Rain nodded to Tallheart. “Okay, Yelfenn.”

“Wait just a damn second,” Smelt said. “That’s still in the DKE.”

“I am aware,” Rain said. “Tallheart wants to go there, though, so that’s where we’re going.”

“But—”

“Smelt,” Ameliah said, interrupting him and raising her hand high above her head. “I vote for Yelfenn. It’s still in the DKE, yes, but it’s right in the middle of the northern coast. With the Citizens under the Warden’s control, it’s probably as safe as anywhere, on this continent or off. Safer than passing by Splendor and risking our luck with the Bank, certainly. It’s near the West Nov passage, too, so we don’t have far to go if we decide to try our luck in Rellagia. The port cities tolerate Guilders to one degree or another, provided they keep out of politics.”

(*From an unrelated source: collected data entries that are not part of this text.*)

set_option maxHeartbeats 1600000 in -- large statement
/-- **The two-volume block step in BUDGET form, every degree `p ≥ 1`** (`lipStepImage_le_low'` ∘ the LINK; the graded part is `O(λ²)` — used in the degrees `p = 1, 2`). -/
theorem klLipBornDiffSup_le_budgetStep_low {β : ℝ} (hβ : 0 < β) (U μ : ℝ) (K : TrigPolyC4v) {d k : ℕ} (jw : ℕ) (hd : 1 ≤ d) (hk : 1 ≤ k)
    (hZf : hubbardEffPartitionFnCT (b * L) M β U μ 0 K (klScale klE0 (d * k)) ≠ 0)
    (hZc : hubbardEffPartitionFnCT L M β U μ 0 K (klScale klE0 (d * k)) ≠ 0)
    {κ κb : ℝ} (hκ : 0 < κ) (hκb : 0 < κb) (hκκb : κ ^ 2 * (8 : ℝ) ^ (d * k) ≤ κb ^ 2)
    (hGB : IsGramBoundedR ((sectorSubMatrix (b * L) M β (bgmFatMultiplier (b * L) M klE0 β (nambuXiCT (b * L) μ K) (d * k - 1))).transpose * hubbardCovSliceCT (b * L) M β μ 0 K (klScale klE0 (d * (k + 1))) (klScale klE0 (d * k)) * sectorSubMatrix (b * L) M β (bgmFatMultiplier (b * L) M klE0 β (nambuXiCT (b * L) μ K) (d * k - 1))) κ)
    {α αb : ℝ} (hαb : 0 < αb) (hααb : α ≤ αb * (4 : ℝ) ^ (d * k))
    (hrow : ∀ X, ∑ Y, ‖((sectorSubMatrix (b * L) M β (bgmFatMultiplier (b * L) M klE0 β (nambuXiCT (b * L) μ K) (d * k - 1))).transpose * hubbardCovSliceCT (b * L) M β μ 0 K (klScale klE0 (d * (k + 1))) (klScale klE0 (d * k)) * sectorSubMatrix (b * L) M β (bgmFatMultiplier (b * L) M klE0 β (nambuXiCT (b * L) μ K) (d * k - 1))) X Y‖ * klGluedWt L b M β jw (sectorCount (d * k - 1)) {X, Y} ≤ α)
    (hcol : ∀ Y, ∑ X, ‖((sectorSubMatrix (b * L) M β (bgmFatMultiplier (b * L) M klE0 β (nambuXiCT (b * L) μ K) (d * k - 1))).transpose * hubbardCovSliceCT (b * L) M β μ 0 K (klScale klE0 (d * (k + 1))) (klScale klE0 (d * k)) * sectorSubMatrix (b * L) M β (bgmFatMultiplier (b * L) M klE0 β (nambuXiCT (b * L) μ K) (d * k - 1))) X Y‖ * klGluedWt L b M β jw (sectorCount (d * k - 1)) {X, Y} ≤ α)
    {D : ℕ} (hD : Fintype.card (SpaceTimeIdx (b * L) M × SectorLeg (sectorCount (d * k - 1))) / 2 ≤ D)
    (Rin R' : ℕ) {Λ : ℝ} (hΛ1 : 1 ≤ Λ) (hΛle : Λ ≤ 1 + klScale klE0 jw * ((R' : ℝ) + 1))
    (jr : ℕ) {ΛT cW : ℝ} (hΛT : 0 ≤ ΛT) (hΛr : ΛT ≤ klScale klE0 jr) (hcW : 0 < cW)
    (hrowT : ∀ x, ∑ y', ‖klLipTransfer (b * L) M β μ K d k x y'‖ *
      klScaleWt (b * L) M β jr {latticeLegPos (2 * (2 * M)) x, latticeLegPos (2 * (2 * M)) y'} ≤ cW)
    (hcolT : ∀ y', ∑ x, ‖klLipTransfer (b * L) M β μ K d k x y'‖ *
      klScaleWt (b * L) M β jr {latticeLegPos (2 * (2 * M)) x, latticeLegPos (2 * (2 * M)) y'} ≤ cW)
    (D₀ r : ℕ) (hD₀ : 2 * r ≤ D₀) (hRR' : Rin + R' ≤ D₀)
    {n p : ℕ} (hq : 2 * p = n + 1)
    {N Nfar Es NDs : ℝ} (hN0 : 0 ≤ N) (hNfar0 : 0 ≤ Nfar) (hEs0 : 0 ≤ Es) (hNDs0 : 0 ≤ NDs)
    (hN : ∀ (q : Fin (n + 1)) y, ∑ Y ∈ univ.filter (fun Y : Fin (n + 1) → SpaceTimeIdx L M × SectorLeg (sectorCount (d * k - 1)) => Y q = y),
      ‖kernel ℂ (effAction ℂ (klLipCov L M β μ K d k) (klLipInput L M β U μ K d k) - klLipInput L M β U μ K d k) (n + 1) Y‖ ≤ N)
    (hNfar : ∀ (q : Fin (n + 1)) y (i : Fin (n + 1)),
      ∑ Y ∈ univ.filter (fun Y : Fin (n + 1) → SpaceTimeIdx L M × SectorLeg (sectorCount (d * k - 1)) => Y q = y ∧ r < Torus.tnorm ((Y q).1.2 - (Y i).1.2)),
        ‖kernel ℂ (effAction ℂ (klLipCov L M β μ K d k) (klLipInput L M β U μ K d k) - klLipInput L M β U μ K d k) (n + 1) Y‖ ≤ Nfar)
    (hEs : ∀ (q : Fin (n + 1)) (y' : SpaceTimeIdx (b * L) M × SectorLeg (sectorCount (d * k - 1))), y' ∈ klDeepPins L D₀ →
      ∑ Y' ∈ univ.filter (fun Y' : Fin (n + 1) → SpaceTimeIdx (b * L) M × SectorLeg (sectorCount (d * k - 1)) => Y' q = y'),
        ‖kernel ℂ ((effAction ℂ (klLipCov (b * L) M β μ K d k) (klGlue L b M (sectorCount (d * k - 1)) (klLipInput L M β U μ K d k)) -
              klGlue L b M (sectorCount (d * k - 1)) (klLipInput L M β U μ K d k)) -
            klGlue L b M (sectorCount (d * k - 1))
              (effAction ℂ (klLipCov L M β μ K d k) (klLipInput L M β U μ K d k) - klLipInput L M β U μ K d k)) (n + 1) Y'‖ ≤ Es)
    (hNDs : ∀ (q : Fin (n + 1)) (y' : SpaceTimeIdx (b * L) M × SectorLeg (sectorCount (d * k - 1))),
      ∑ Y' ∈ univ.filter (fun Y' : Fin (n + 1) → SpaceTimeIdx (b * L) M × SectorLeg (sectorCount (d * k - 1)) => Y' q = y'),
        ‖kernel ℂ ((effAction ℂ (klLipCov (b * L) M β μ K d k) (klGlue L b M (sectorCount (d * k - 1)) (klLipInput L M β U μ K d k)) -
              klGlue L b M (sectorCount (d * k - 1)) (klLipInput L M β U μ K d k)) -
            klGlue L b M (sectorCount (d * k - 1))
              (effAction ℂ (klLipCov L M β μ K d k) (klLipInput L M β U μ K d k) - klLipInput L M β U μ K d k)) (n + 1) Y'‖ ≤ NDs)
    -- the majorant's four-piece profile (one-volume, E1) and the budgeted profile of the difference array at this block
    {lam Q' A' ι₁ ι₂ ι₃ Aν κ₁ κ₂ κ₃ R : ℝ} (hlam : 0 < lam) (hQ' : 0 < Q') (hA' : 0 ≤ A') (hAν : 0 ≤ Aν) (hR : 0 ≤ R)
    (hκ₁0 : 0 ≤ κ₁) (hκ₂0 : 0 ≤ κ₂) (hκ₃0 : 0 ≤ κ₃)
    (hι₁ : (fun m => 32 * ((cW ^ 2 / 8) ^ m * (klTowerMeasWtAt L M β U μ K d k jw (2 * m) / klLevUnitF β M 0 m (d * k - 1) + (klTowerMeasWtAt (b * L) M β U μ K d k jw (2 * m) / klLevUnitF β M 0 m (d * k - 1) + klTowerMeasWtAt L M β U μ K d k jw (2 * m) / klLevUnitF β M 0 m (d * k - 1)) + klLipInputDiffSup L b M β U μ K d k (2 * m) Rin / (imagTimeWeight β M * klLevUnitF β M 0 m (d * k - 1))))) 1 ≤ ι₁ * lam) (hι₂ : (fun m => 32 * ((cW ^ 2 / 8) ^ m * (klTowerMeasWtAt L M β U μ K d k jw (2 * m) / klLevUnitF β M 0 m (d * k - 1) + (klTowerMeasWtAt (b * L) M β U μ K d k jw (2 * m) / klLevUnitF β M 0 m (d * k - 1) + klTowerMeasWtAt L M β U μ K d k jw (2 * m) / klLevUnitF β M 0 m (d * k - 1)) + klLipInputDiffSup L b M β U μ K d k (2 * m) Rin / (imagTimeWeight β M * klLevUnitF β M 0 m (d * k - 1))))) 2 ≤ ι₂ * lam) (hι₃ : (fun m => 32 * ((cW ^ 2 / 8) ^ m * (klTowerMeasWtAt L M β U μ K d k jw (2 * m) / klLevUnitF β M 0 m (d * k - 1) + (klTowerMeasWtAt (b * L) M β U μ K d k jw (2 * m) / klLevUnitF β M 0 m (d * k - 1) + klTowerMeasWtAt L M β U μ K d k jw (2 * m) / klLevUnitF β M 0 m (d * k - 1)) + klLipInputDiffSup L b M β U μ K d k (2 * m) Rin / (imagTimeWeight β M * klLevUnitF β M 0 m (d * k - 1))))) 3 ≤ ι₃ * lam ^ 2)
    (hprofb : ∀ m, 4 ≤ m → m ≤ D → (fun m => 32 * ((cW ^ 2 / 8) ^ m * (klTowerMeasWtAt L M β U μ K d k jw (2 * m) / klLevUnitF β M 0 m (d * k - 1) + (klTowerMeasWtAt (b * L) M β U μ K d k jw (2 * m) / klLevUnitF β M 0 m (d * k - 1) + klTowerMeasWtAt L M β U μ K d k jw (2 * m) / klLevUnitF β M 0 m (d * k - 1)) + klLipInputDiffSup L b M β U μ K d k (2 * m) Rin / (imagTimeWeight β M * klLevUnitF β M 0 m (d * k - 1))))) m ≤ A' * lam ^ (m - 1) * Q' ^ m)
    (hν₁ : (fun m => 32 * ((cW ^ 2 / 8) ^ m * (klLipInputDiffSup L b M β U μ K d k (2 * m) Rin / (imagTimeWeight β M * klLevUnitF β M 0 m (d * k - 1)) + (Λ⁻¹ + 1 / (1 + ΛT * ((r : ℝ) + 1))) * (klTowerMeasWtAt (b * L) M β U μ K d k jw (2 * m) / klLevUnitF β M 0 m (d * k - 1) + klTowerMeasWtAt L M β U μ K d k jw (2 * m) / klLevUnitF β M 0 m (d * k - 1))))) 1 ≤ R * (κ₁ * lam)) (hν₂ : (fun m => 32 * ((cW ^ 2 / 8) ^ m * (klLipInputDiffSup L b M β U μ K d k (2 * m) Rin / (imagTimeWeight β M * klLevUnitF β M 0 m (d * k - 1)) + (Λ⁻¹ + 1 / (1 + ΛT * ((r : ℝ) + 1))) * (klTowerMeasWtAt (b * L) M β U μ K d k jw (2 * m) / klLevUnitF β M 0 m (d * k - 1) + klTowerMeasWtAt L M β U μ K d k jw (2 * m) / klLevUnitF β M 0 m (d * k - 1))))) 2 ≤ R * (κ₂ * lam)) (hν₃ : (fun m => 32 * ((cW ^ 2 / 8) ^ m * (klLipInputDiffSup L b M β U μ K d k (2 * m) Rin / (imagTimeWeight β M * klLevUnitF β M 0 m (d * k - 1)) + (Λ⁻¹ + 1 / (1 + ΛT * ((r : ℝ) + 1))) * (klTowerMeasWtAt (b * L) M β U μ K d k jw (2 * m) / klLevUnitF β M 0 m (d * k - 1) + klTowerMeasWtAt L M β U μ K d k jw (2 * m) / klLevUnitF β M 0 m (d * k - 1))))) 3 ≤ R * (κ₃ * lam ^ 2))
    (hνprof : ∀ m, 4 ≤ m → m ≤ D → (fun m => 32 * ((cW ^ 2 / 8) ^ m * (klLipInputDiffSup L b M β U μ K d k (2 * m) Rin / (imagTimeWeight β M * klLevUnitF β M 0 m (d * k - 1)) + (Λ⁻¹ + 1 / (1 + ΛT * ((r : ℝ) + 1))) * (klTowerMeasWtAt (b * L) M β U μ K d k jw (2 * m) / klLevUnitF β M 0 m (d * k - 1) + klTowerMeasWtAt L M β U μ K d k jw (2 * m) / klLevUnitF β M 0 m (d * k - 1))))) m ≤ R * (Aν * lam ^ (m - 1) * Q' ^ m))
    -- the soft kit conditions at the LINK's constants
    (hx₁ : 4 * (κb ^ 2 * imagTimeWeight β M ^ 2 / cW ^ 2) * lam * Q' < 1) (hx₃ : Real.exp 1 * (4 * Real.exp 4 * κb ^ 2 * imagTimeWeight β M ^ 2 / cW ^ 2) * lam * Q' < 1)
    (hy₁ : (Real.exp 1 * αb / κb ^ 2) * ((4 * Real.exp 4 * κb ^ 2 * imagTimeWeight β M ^ 2 / cW ^ 2) * (ι₁ * lam) + (4 * Real.exp 4 * κb ^ 2 * imagTimeWeight β M ^ 2 / cW ^ 2) ^ 2 * (ι₂ * lam) + (4 * Real.exp 4 * κb ^ 2 * imagTimeWeight β M ^ 2 / cW ^ 2) ^ 3 * (ι₃ * lam ^ 2) + A' * ((4 * Real.exp 4 * κb ^ 2 * imagTimeWeight β M ^ 2 / cW ^ 2) * Q') * (((4 * Real.exp 4 * κb ^ 2 * imagTimeWeight β M ^ 2 / cW ^ 2) * lam * Q') ^ 3 / (1 - (4 * Real.exp 4 * κb ^ 2 * imagTimeWeight β M ^ 2 / cW ^ 2) * lam * Q'))) < 1)
    (hθ : (Real.exp 1 * αb / κb ^ 2) * (Real.exp 1 * (4 * Real.exp 4 * κb ^ 2 * imagTimeWeight β M ^ 2 / cW ^ 2) * (ι₁ * lam) + (Real.exp 1 * (4 * Real.exp 4 * κb ^ 2 * imagTimeWeight β M ^ 2 / cW ^ 2)) ^ 2 * (ι₂ * lam) + (Real.exp 1 * (4 * Real.exp 4 * κb ^ 2 * imagTimeWeight β M ^ 2 / cW ^ 2)) ^ 3 * (ι₃ * lam ^ 2) + A' * (Real.exp 1 * (4 * Real.exp 4 * κb ^ 2 * imagTimeWeight β M ^ 2 / cW ^ 2) * Q') * ((Real.exp 1 * (4 * Real.exp 4 * κb ^ 2 * imagTimeWeight β M ^ 2 / cW ^ 2) * lam * Q') ^ 3 / (1 - Real.exp 1 * (4 * Real.exp 4 * κb ^ 2 * imagTimeWeight β M ^ 2 / cW ^ 2) * lam * Q'))) < 1)
    (hxτ : (4 * Real.exp 4 * κb ^ 2 * imagTimeWeight β M ^ 2 / cW ^ 2) * lam * Q' < 1) :
    klLipBornDiffSup L b M β U μ K d k (n + 1) (D₀ + r) / (imagTimeWeight β M * klLevUnitF β M 0 p (d * k)) ≤
      R * ((Aν + κ₁ * lam / Q' + κ₂ / Q' ^ 2 + κ₃ / Q' ^ 3) * lam ^ (p - 1) * (4 * Q') ^ p * (4 * (κb ^ 2 * imagTimeWeight β M ^ 2 / cW ^ 2) * lam * Q' / (1 - 4 * (κb ^ 2 * imagTimeWeight β M ^ 2 / cW ^ 2) * lam * Q')) +
        Real.exp 1 * (cW ^ 2 / (κb ^ 2 * imagTimeWeight β M ^ 2)) ^ p * ((4 * Real.exp 4 * κb ^ 2 * imagTimeWeight β M ^ 2 / cW ^ 2) * (κ₁ * lam) + (4 * Real.exp 4 * κb ^ 2 * imagTimeWeight β M ^ 2 / cW ^ 2) ^ 2 * (κ₂ * lam) + (4 * Real.exp 4 * κb ^ 2 * imagTimeWeight β M ^ 2 / cW ^ 2) ^ 3 * (κ₃ * lam ^ 2) + Aν * ((4 * Real.exp 4 * κb ^ 2 * imagTimeWeight β M ^ 2 / cW ^ 2) * Q') * (((4 * Real.exp 4 * κb ^ 2 * imagTimeWeight β M ^ 2 / cW ^ 2) * lam * Q') ^ 3 / (1 - (4 * Real.exp 4 * κb ^ 2 * imagTimeWeight β M ^ 2 / cW ^ 2) * lam * Q'))) * ((2 * ((Real.exp 1 * αb / κb ^ 2) * ((4 * Real.exp 4 * κb ^ 2 * imagTimeWeight β M ^ 2 / cW ^ 2) * (ι₁ * lam) + (4 * Real.exp 4 * κb ^ 2 * imagTimeWeight β M ^ 2 / cW ^ 2) ^ 2 * (ι₂ * lam) + (4 * Real.exp 4 * κb ^ 2 * imagTimeWeight β M ^ 2 / cW ^ 2) ^ 3 * (ι₃ * lam ^ 2) + A' * ((4 * Real.exp 4 * κb ^ 2 * imagTimeWeight β M ^ 2 / cW ^ 2) * Q') * (((4 * Real.exp 4 * κb ^ 2 * imagTimeWeight β M ^ 2 / cW ^ 2) * lam * Q') ^ 3 / (1 - (4 * Real.exp 4 * κb ^ 2 * imagTimeWeight β M ^ 2 / cW ^ 2) * lam * Q')))) - ((Real.exp 1 * αb / κb ^ 2) * ((4 * Real.exp 4 * κb ^ 2 * imagTimeWeight β M ^ 2 / cW ^ 2) * (ι₁ * lam) + (4 * Real.exp 4 * κb ^ 2 * imagTimeWeight β M ^ 2 / cW ^ 2) ^ 2 * (ι₂ * lam) + (4 * Real.exp 4 * κb ^ 2 * imagTimeWeight β M ^ 2 / cW ^ 2) ^ 3 * (ι₃ * lam ^ 2) + A' * ((4 * Real.exp 4 * κb ^ 2 * imagTimeWeight β M ^ 2 / cW ^ 2) * Q') * (((4 * Real.exp 4 * κb ^ 2 * imagTimeWeight β M ^ 2 / cW ^ 2) * lam * Q') ^ 3 / (1 - (4 * Real.exp 4 * κb ^ 2 * imagTimeWeight β M ^ 2 / cW ^ 2) * lam * Q')))) ^ 2) / (1 - (Real.exp 1 * αb / κb ^ 2) * ((4 * Real.exp 4 * κb ^ 2 * imagTimeWeight β M ^ 2 / cW ^ 2) * (ι₁ * lam) + (4 * Real.exp 4 * κb ^ 2 * imagTimeWeight β M ^ 2 / cW ^ 2) ^ 2 * (ι₂ * lam) + (4 * Real.exp 4 * κb ^ 2 * imagTimeWeight β M ^ 2 / cW ^ 2) ^ 3 * (ι₃ * lam ^ 2) + A' * ((4 * Real.exp 4 * κb ^ 2 * imagTimeWeight β M ^ 2 / cW ^ 2) * Q') * (((4 * Real.exp 4 * κb ^ 2 * imagTimeWeight β M ^ 2 / cW ^ 2) * lam * Q') ^ 3 / (1 - (4 * Real.exp 4 * κb ^ 2 * imagTimeWeight β M ^ 2 / cW ^ 2) * lam * Q')))) ^ 2)) +
      (cW ^ n * (cW * Es + cW / (1 + ΛT * ((r : ℝ) + 1)) * NDs) + (2 * cW ^ n * (cW / (1 + ΛT * ((r : ℝ) + 1))) * N + n * cW ^ n * (5 * (cW / (1 + ΛT * ((r : ℝ) + 1))) * N + 2 * cW * Nfar))) / (imagTimeWeight β M * klLevUnitF β M 0 p (d * k)) := by
  have hlink := fun (N' : ℕ) (hN' : 2 ≤ N') (hg : (Real.exp 1 * αb / κb ^ 2) * towerV D (4 * Real.exp 4 * κb ^ 2 * imagTimeWeight β M ^ 2 / cW ^ 2) (fun m => 32 * ((cW ^ 2 / 8) ^ m * (klTowerMeasWtAt L M β U μ K d k jw (2 * m) / klLevUnitF β M 0 m (d * k - 1) + (klTowerMeasWtAt (b * L) M β U μ K d k jw (2 * m) / klLevUnitF β M 0 m (d * k - 1) + klTowerMeasWtAt L M β U μ K d k jw (2 * m) / klLevUnitF β M 0 m (d * k - 1)) + klLipInputDiffSup L b M β U μ K d k (2 * m) Rin / (imagTimeWeight β M * klLevUnitF β M 0 m (d * k - 1))))) < 1) =>
    klLipBornDiffSup_le_kitStep_of_bounds (L := L) (b := b) (M := M) hβ U μ K jw hd hk hZf hZc hκ hκb hκκb hGB hαb hααb hrow hcol hD Rin R' hΛ1 hΛle
      jr hΛT hΛr hcW hrowT hcolT D₀ r hD₀ hRR' hq hN0 hNfar0 hEs0 hNDs0 hN hNfar hEs hNDs (Nt := N') (by omega) hg
  have hx : 0 < imagTimeWeight β M := imagTimeWeight_pos_of_pos (M := M) hβ
  have hΛinv : 0 ≤ Λ⁻¹ := inv_nonneg.2 (zero_le_one.trans hΛ1)
  have hν0 : ∀ m, 0 ≤ (fun m => 32 * ((cW ^ 2 / 8) ^ m * (klLipInputDiffSup L b M β U μ K d k (2 * m) Rin / (imagTimeWeight β M * klLevUnitF β M 0 m (d * k - 1)) + (Λ⁻¹ + 1 / (1 + ΛT * ((r : ℝ) + 1))) * (klTowerMeasWtAt (b * L) M β U μ K d k jw (2 * m) / klLevUnitF β M 0 m (d * k - 1) + klTowerMeasWtAt L M β U μ K d k jw (2 * m) / klLevUnitF β M 0 m (d * k - 1))))) m := fun m => by
    have h1 := klLipInputDiffSup_nonneg (L := L) (b := b) (M := M) β U μ K d k (2 * m) Rin
    have h2 := klTowerMeasWtAt_nonneg hβ.le U μ K d k jw (2 * m) (L := b * L) (M := M)
    have h3 := klTowerMeasWtAt_nonneg hβ.le U μ K d k jw (2 * m) (L := L) (M := M)
    have h4 := klLevUnitF_pos hβ (M := M) 0 m (d * k - 1)
    have h5 := hcW.le
    positivity
  have hμ0 : ∀ m, 0 ≤ (fun m => 32 * ((cW ^ 2 / 8) ^ m * (klTowerMeasWtAt L M β U μ K d k jw (2 * m) / klLevUnitF β M 0 m (d * k - 1) + (klTowerMeasWtAt (b * L) M β U μ K d k jw (2 * m) / klLevUnitF β M 0 m (d * k - 1) + klTowerMeasWtAt L M β U μ K d k jw (2 * m) / klLevUnitF β M 0 m (d * k - 1)) + klLipInputDiffSup L b M β U μ K d k (2 * m) Rin / (imagTimeWeight β M * klLevUnitF β M 0 m (d * k - 1))))) m := fun m => by
    have h1 := klLipInputDiffSup_nonneg (L := L) (b := b) (M := M) β U μ K d k (2 * m) Rin
    have h2 := klTowerMeasWtAt_nonneg hβ.le U μ K d k jw (2 * m) (L := b * L) (M := M)
    have h3 := klTowerMeasWtAt_nonneg hβ.le U μ K d k jw (2 * m) (L := L) (M := M)
    have h4 := klLevUnitF_pos hβ (M := M) 0 m (d * k - 1)
    have h5 := hcW.le
    positivity
  exact lipStepImage_le_low' (D := D) (by omega : 1 ≤ p) (by positivity) (by positivity) (by positivity) (by positivity) (by norm_num) hlam hQ' hA' hAν hR hκ₁0 hκ₂0 hκ₃0 hν0 hμ0
    hι₁ hι₂ hι₃ hprofb hν₁ hν₂ hν₃ hνprof hx₁ hxτ hx₃ hy₁ hθ hlink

Rain raised his hand, adding his vote for Yelfenn, though it was hardly unclear where he stood. He looked at Vanna. “What do you say, Commander?”

“Yelfenn,” Vanna said, raising her hand as well and looking at Smelt. “Sorry, brother. No time to argue.”

Samson looked at Tallheart speculatively. “There is something there you need?”

Tallheart, after a moment, nodded slowly.

Samson nodded back, then raised his hand as well. “Good enough for me. I vote for Yelfenn.”

“Fine,” Smelt said, heaving a sigh, clearly outnumbered. “I just want to know why, is all.”

“You do not need to,” Tallheart said, his face even more unreadable than usual.

Rain stood before anyone else could respond, clapping his hands to gather their attention. “Vanna’s right; this meeting has gone on too long already. Tallheart, tip Staavo out of his hammock and get us moving. Smelt, find Shu and have him chart us a course close to shore, the shallower, the better. Tarny, I want Bakal and Mahria out there working on the iceberg. Atyl, find Kettel and have him meet me at the boiler. I’ll get it up to temp, but others will need to work shifts to keep it going. Myth and Reason haven’t had time to make more fuel yet, so we’re running on people power. Ameliah, can you scout, please? It’s day, so minor mana usage shouldn’t draw anything too horrible up to say hello, but I’d feel better with you up there to warn us. Maybe take Emerton with you if he’s available. Samson, I want a full combat party topside at all times, too, and someone watching Velika to tell me if she so much as wiggles an eyelash.” Lifting his almost-forgotten coffee, he cracked his visor and poured the lukewarm liquid down his throat before slamming the mug back to the table with slightly more force than he’d intended. The heavy ceramic didn’t break, but it wouldn’t have given him pause for an instant if it had. He had far more important things to worry about. “Let’s MOVE, people!”